Patrick Bauchau as Fish

So the film starts in an orphanage and boys being beaten around the backside with a paddle, one being the junior Fish. It cuts to him as an older man (Patrick Bauchau, Kindred: the Embraced, Blood Ties & Vampires; The Turning) flagellating himself with a whip – he can see his younger self in the room with him. He begins to narrate – speaking of a memory of boys torturing a horse by setting its tail alight and likening himself to the horse, burning with passion.

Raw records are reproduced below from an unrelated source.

/-- **★ DICT3's VALUE CLAUSE at the level `r` for THEOREM D's OWN class `κ_r`, twisted rider** (`p` odd):
from ★★ and the unit reading `s̄ = w·p⁰·δ̃`, halving: `∃ u, Λfin (loc_v κ_r) = u · p⁰ · δ̃`.
[cite: Kim2022StructureSelmer, §3.4.1 and the proof of Thm. 3.13 (arXiv v3 pp. 26–27; = Thm. 3.11 of AJM 148)]
[cite: Kato2004Asterisque, Thm. 9.7 (p. 189)] -/
theorem exists_unit_apply_localization_eq_of_derivativeFamily_twist (hp2 : p ≠ 2)
    (hbody : ZetaBody W p f ι κK Λ c d a A z x)
    {k : ℕ} {v : HeightOneSpectrum (𝓞 ℚ)}
    {Λfin : galoisCohomology ((W.torsionGaloisModule ((p : ℤ) ^ k * (p : ℤ))).toLocal
      (Sum.inr v)) 1 →+ ZMod (p ^ (k + 1))} (ap : ℤ)
    -- the ANOMALOUS rider's scalar clause (ii_τ): the premise is stated on the TWISTED lattice `(1 ⊗ P_w)·L_int`,
    -- `P_w = p − a_pδ_w + δ_{w²}`, `w·[p] = 1`, with the scalar `s·(p − a_p + 1) = s·#Ẽ(𝔽_p)`
    (hfinτ : ∀ (r : Finset (HeightOneSpectrum (𝓞 ℚ))) (w : (ZMod (cycLevel p 0 r))ˣ),
      (w : ZMod (cycLevel p 0 r)) * (p : ZMod (cycLevel p 0 r)) = 1 →
      ∀ (Ψ : H1 (tateRep W p) (cycSubgroup p 0 r) →+
          continuousCohomology 1
            (subgroupRep (W.torsionGaloisModule ((p : ℤ) ^ k * (p : ℤ))).toTopRep (cycSubgroup p 0 r))),
        (∀ (φ : contOneCocycles (subgroupRep (tateRep W p).toTopRep (cycSubgroup p 0 r)))
            (ψ : contOneCocycles
              (subgroupRep (W.torsionGaloisModule ((p : ℤ) ^ k * (p : ℤ))).toTopRep (cycSubgroup p 0 r))),
            (∀ g, ((ψ.1 g : geomTorsion W ((p : ℤ) ^ k * (p : ℤ))) : geomPoints W) =
              TateModule.proj p (k + 1) (φ.1 g)) →
            Ψ (oneCocycleClass _ φ) = oneCocycleClass _ ψ) →
        ∀ (y : H1 (tateRep W p) (cycSubgroup p 0 r))
          (κ₀ : galoisCohomology (W.torsionGaloisModule ((p : ℤ) ^ k * (p : ℤ))) 1) (s : ℤ_[p]),
          resSubgroup (W.torsionGaloisModule ((p : ℤ) ^ k * (p : ℤ))).toTopRep (cycSubgroup p 0 r) 1 κ₀ =
              Ψ y →
          galoisCohomology.localization (W.torsionGaloisModule ((p : ℤ) ^ k * (p : ℤ))) (Sum.inr v) 1 κ₀ ∈
              propagatedSelmerStructure W p k (Sum.inr v) →
          (∃ l ∈ cycIntLattice p (cycLevel p 0 r),
              (p : ℤ_[p]) • Λ 0 r y -
                  (((s * ((p : ℤ_[p]) - (ap : ℤ_[p]) + 1) : ℤ_[p]) : ℚ_[p]) ⊗ₜ[ℚ]
                    (1 : CyclotomicField (cycLevel p 0 r) ℚ)) =
                ((p : ℤ_[p]) ^ (k + 1)) • ∑ g : (ZMod (cycLevel p 0 r))ˣ,
                  (((((p : MonoidAlgebra ℤ_[p] (ZMod (cycLevel p 0 r))ˣ)) -
                      MonoidAlgebra.single w (ap : ℤ_[p]) +
                      MonoidAlgebra.single (w ^ 2) (1 : ℤ_[p])).coeff g : ℤ_[p]) : ℚ_[p]) •
                    Algebra.TensorProduct.map (AlgHom.id ℚ ℚ_[p])
                      (sigma (cycLevel p 0 r) g : CyclotomicField (cycLevel p 0 r) ℚ →ₐ[ℚ]
                        CyclotomicField (cycLevel p 0 r) ℚ) l) →
          Λfin (galoisCohomology.localization (W.torsionGaloisModule ((p : ℤ) ^ k * (p : ℤ)))
              (Sum.inr v) 1 κ₀) = PadicInt.toZModPow (k + 1) s)
    {M' : Type} [AddCommGroup M'] [Module ℤ_[p] M'] [TopologicalSpace M'] [IsTopologicalAddGroup M']
    [ContinuousSMul ℤ_[p] M'] {T' : GaloisRep ℚ ℤ_[p] M'}
    (red : (tateRep W p).toTopRep ⟶ T'.toTopRep)
    (e : M' →+ geomTorsion W ((p : ℤ) ^ k * (p : ℤ))) (hec : Continuous e)
    (he : ∀ (g : absoluteGaloisGroup ℚ) (y : M'),
      e (T'.toTopRep.ρ g y) = (W.torsionGaloisModule ((p : ℤ) ^ k * (p : ℤ))).toTopRep.ρ g (e y))
    (hpin : ∀ b : W.tateModule p,
      ((e (red.hom b) : geomTorsion W ((p : ℤ) ^ k * (p : ℤ))) : geomPoints W) =
        TateModule.proj p (k + 1) b)
    (D : KolyvaginDatum (W.torsionGaloisModule ((p : ℤ) ^ k * (p : ℤ))))
    (hPr : D.primes ⊆ (𝓛).primes)
    (σ : HeightOneSpectrum (𝓞 ℚ) → absoluteGaloisGroup ℚ)
    (Φ : ∀ r : Finset (HeightOneSpectrum (𝓞 ℚ)),
      continuousCohomology 1 (subgroupRep T'.toTopRep ((𝓛).level ⊥ r)) →+
        continuousCohomology 1 (subgroupRep
          (W.torsionGaloisModule ((p : ℤ) ^ k * (p : ℤ))).toTopRep ((𝓛).level ⊥ r)))
    (comm : ∀ r : Finset (HeightOneSpectrum (𝓞 ℚ)),
      ((r : Finset _) : Set (HeightOneSpectrum (𝓞 ℚ))).Pairwise fun a' b' =>
        Commute (𝐃⟦(W.torsionGaloisModule ((p : ℤ) ^ k * (p : ℤ))).toTopRep, ((𝓛).level ⊥ r), σ⟧ a')
          (𝐃⟦(W.torsionGaloisModule ((p : ℤ) ^ k * (p : ℤ))).toTopRep, ((𝓛).level ⊥ r), σ⟧ b'))
    (κ : Finset (HeightOneSpectrum (𝓞 ℚ)) →
      galoisCohomology (W.torsionGaloisModule ((p : ℤ) ^ k * (p : ℤ))) 1)
    (hΦ : ∀ r, ∀ (φ : contOneCocycles (subgroupRep T'.toTopRep ((𝓛).level ⊥ r)))
      (ψ : contOneCocycles (subgroupRep
        (W.torsionGaloisModule ((p : ℤ) ^ k * (p : ℤ))).toTopRep ((𝓛).level ⊥ r))),
      (∀ g, ψ.1 g = e (φ.1 g)) → Φ r (oneCocycleClass _ φ) = oneCocycleClass _ ψ)
    (hKS : D.IsKolyvaginSystem (propagatedSelmerStructure W p k) κ)
    (hres : ∀ (r : Finset (HeightOneSpectrum (𝓞 ℚ))) (hr : (↑r : Set _) ⊆ D.primes),
      resSubgroup (W.torsionGaloisModule ((p : ℤ) ^ k * (p : ℤ))).toTopRep ((𝓛).level ⊥ r) 1 (κ r) =
        (r.noncommProd 𝐃⟦(W.torsionGaloisModule ((p : ℤ) ^ k * (p : ℤ))).toTopRep,
            ((𝓛).level ⊥ r), σ⟧ (comm r))
          (Φ r (ContinuousCohomology.map (ContinuousMonoidHom.id _)
            (X := subgroupRep (tateRep W p).toTopRep ((𝓛).level ⊥ r))
            (Y := subgroupRep T'.toTopRep ((𝓛).level ⊥ r))
            ((TopRep.resFunctor ((𝓛).level ⊥ r).subtype).map red) 1
            (z ⊥ ⟨r, fun _ hq => hPr (hr (Finset.mem_coe.2 hq))⟩))))
    (hvp : ((primesEquiv v : Nat.Primes) : ℕ) = p)
    (r : Finset (HeightOneSpectrum (𝓞 ℚ))) (hr : (↑r : Set _) ⊆ D.primes)
    (w : (ZMod (cycLevel p 0 r))ˣ) (hw₁ : (w : ZMod (cycLevel p 0 r)) * (p : ZMod (cycLevel p 0 r)) = 1)
    (s : ℤ_[p])
    (hval : ∃ l ∈ cycIntLattice p (cycLevel p 0 r),
      (p : ℤ_[p]) • ((1 : ℚ_[p]) ⊗ₜ[ℚ]
        ((r.noncommProd 𝐃F⟦r, σ⟧ (ZetaValue.pairwise_commute_fieldDeriv (cycLevel p 0 r)
            (fun ℓ => modNCyclotomicCharacter ℚ (cycLevel p 0 r) (σ ℓ))
            (fun ℓ => ((primesEquiv ℓ : Nat.Primes) : ℕ) - 1) r))
          (x 0 ⟨r, fun _ hq => hPr (hr (Finset.mem_coe.2 hq))⟩ +
            sigma (cycLevel p 0 r) (-1) (x 0 ⟨r, fun _ hq => hPr (hr (Finset.mem_coe.2 hq))⟩)))) -
          (((s * ((p : ℤ_[p]) - (ap : ℤ_[p]) + 1) : ℤ_[p]) : ℚ_[p]) ⊗ₜ[ℚ]
            (1 : CyclotomicField (cycLevel p 0 r) ℚ)) =
        ((p : ℤ_[p]) ^ (k + 1)) • ∑ g : (ZMod (cycLevel p 0 r))ˣ,
          (((((p : MonoidAlgebra ℤ_[p] (ZMod (cycLevel p 0 r))ˣ)) -
              MonoidAlgebra.single w (ap : ℤ_[p]) +
              MonoidAlgebra.single (w ^ 2) (1 : ℤ_[p])).coeff g : ℤ_[p]) : ℚ_[p]) •
            Algebra.TensorProduct.map (AlgHom.id ℚ ℚ_[p])
              (sigma (cycLevel p 0 r) g : CyclotomicField (cycLevel p 0 r) ℚ →ₐ[ℚ]
                CyclotomicField (cycLevel p 0 r) ℚ) l)
    {δ : ZMod (p ^ (k + 1))} (wu : (ZMod (p ^ (k + 1)))ˣ)
    (hw : PadicInt.toZModPow (k + 1) s =
      (wu : ZMod (p ^ (k + 1))) * (p : ZMod (p ^ (k + 1))) ^ (0 : ℕ) * δ) :
    ∃ u : (ZMod (p ^ (k + 1)))ˣ,
      Λfin (galoisCohomology.localization (W.torsionGaloisModule ((p : ℤ) ^ k * (p : ℤ)))
          (Sum.inr v) 1 (κ r)) = (u : ZMod (p ^ (k + 1))) * (p : ZMod (p ^ (k + 1))) ^ (0 : ℕ) * δ := by
  have h2 := apply_localization_add_self_eq_toZModPow_of_derivativeFamily_twist W p f ι κK Λ c d a A z x
    hbody ap hfinτ red e hec he hpin D hPr σ Φ comm κ hΦ hKS hres hvp r hr w hw₁ s hval
  rw [hw, map_add, map_add, ← two_mul] at h2
  refine ⟨(KatoParity.isUnit_two_zmod_pow hp2 k).unit⁻¹ * wu, ?_⟩
  rw [Units.val_mul, mul_assoc, mul_assoc, ← mul_assoc (wu : ZMod (p ^ (k + 1))), ← h2, ← mul_assoc,
    IsUnit.val_inv_mul, one_mul]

Silas Weir Mitchell as Albert Jr

Albert Fish Jr (Silas Weir Mitchell, Grimm) turns up at a building and asks landlady Mrs Karlson (Heather Surdukan) about his father. She lets him into the room he rents. He is looking through mail as his father gets home and it is clear there is little love lost (later it seems he is fond of all his children except Albert Jr, and this is likely because he went to live with his mother when she left Fish). In the sequence we see him give Jr raw meat to eat (he eats his portion raw also). We can only guess that it was human flesh. Fish has a hankering to take Karlson’s son to the pictures but she is wary of him. This leads to him being evicted after writing her an abusive letter.

Jack Conley as King

With a noir style voice-over, we meet Dt. Will King (Jack Conley, also Kindred; The Embraced, Angel & Buffy the Vampire Slayer). He has had a chequered past as a policeman (details aren’t really forthcoming) but has been put back on the force in the Missing Persons bureau. He is a proponent of new techniques such as finger-printing and, we discover, tenacious to the point of making himself ill. He eventually gets the Budd case.

Grace's final moments

Of course, we see the abduction prior to that, Fish using grifting techniques to ingratiate himself quickly into the Budd family. What we don’t actually see is anything too graphic. The film shies away from anything that might be described as horror, and actually fails to build the tension that perhaps the story needed to cement it as a (true) crime thriller. It’s a shame as the performances are solid – especially Bauchau. It is interesting that his performance brought to my mind Anthony Hopkin’s performance as Hannibal Lector – that most famous of fictional cannibals. It was perhaps in the cadence he used and the delivery he offered. Fish’s tendency to send obscene letters is explored but he was also purported to be a rapist, which is not explored, with a string of sexual fetishes that are not deeply touched on.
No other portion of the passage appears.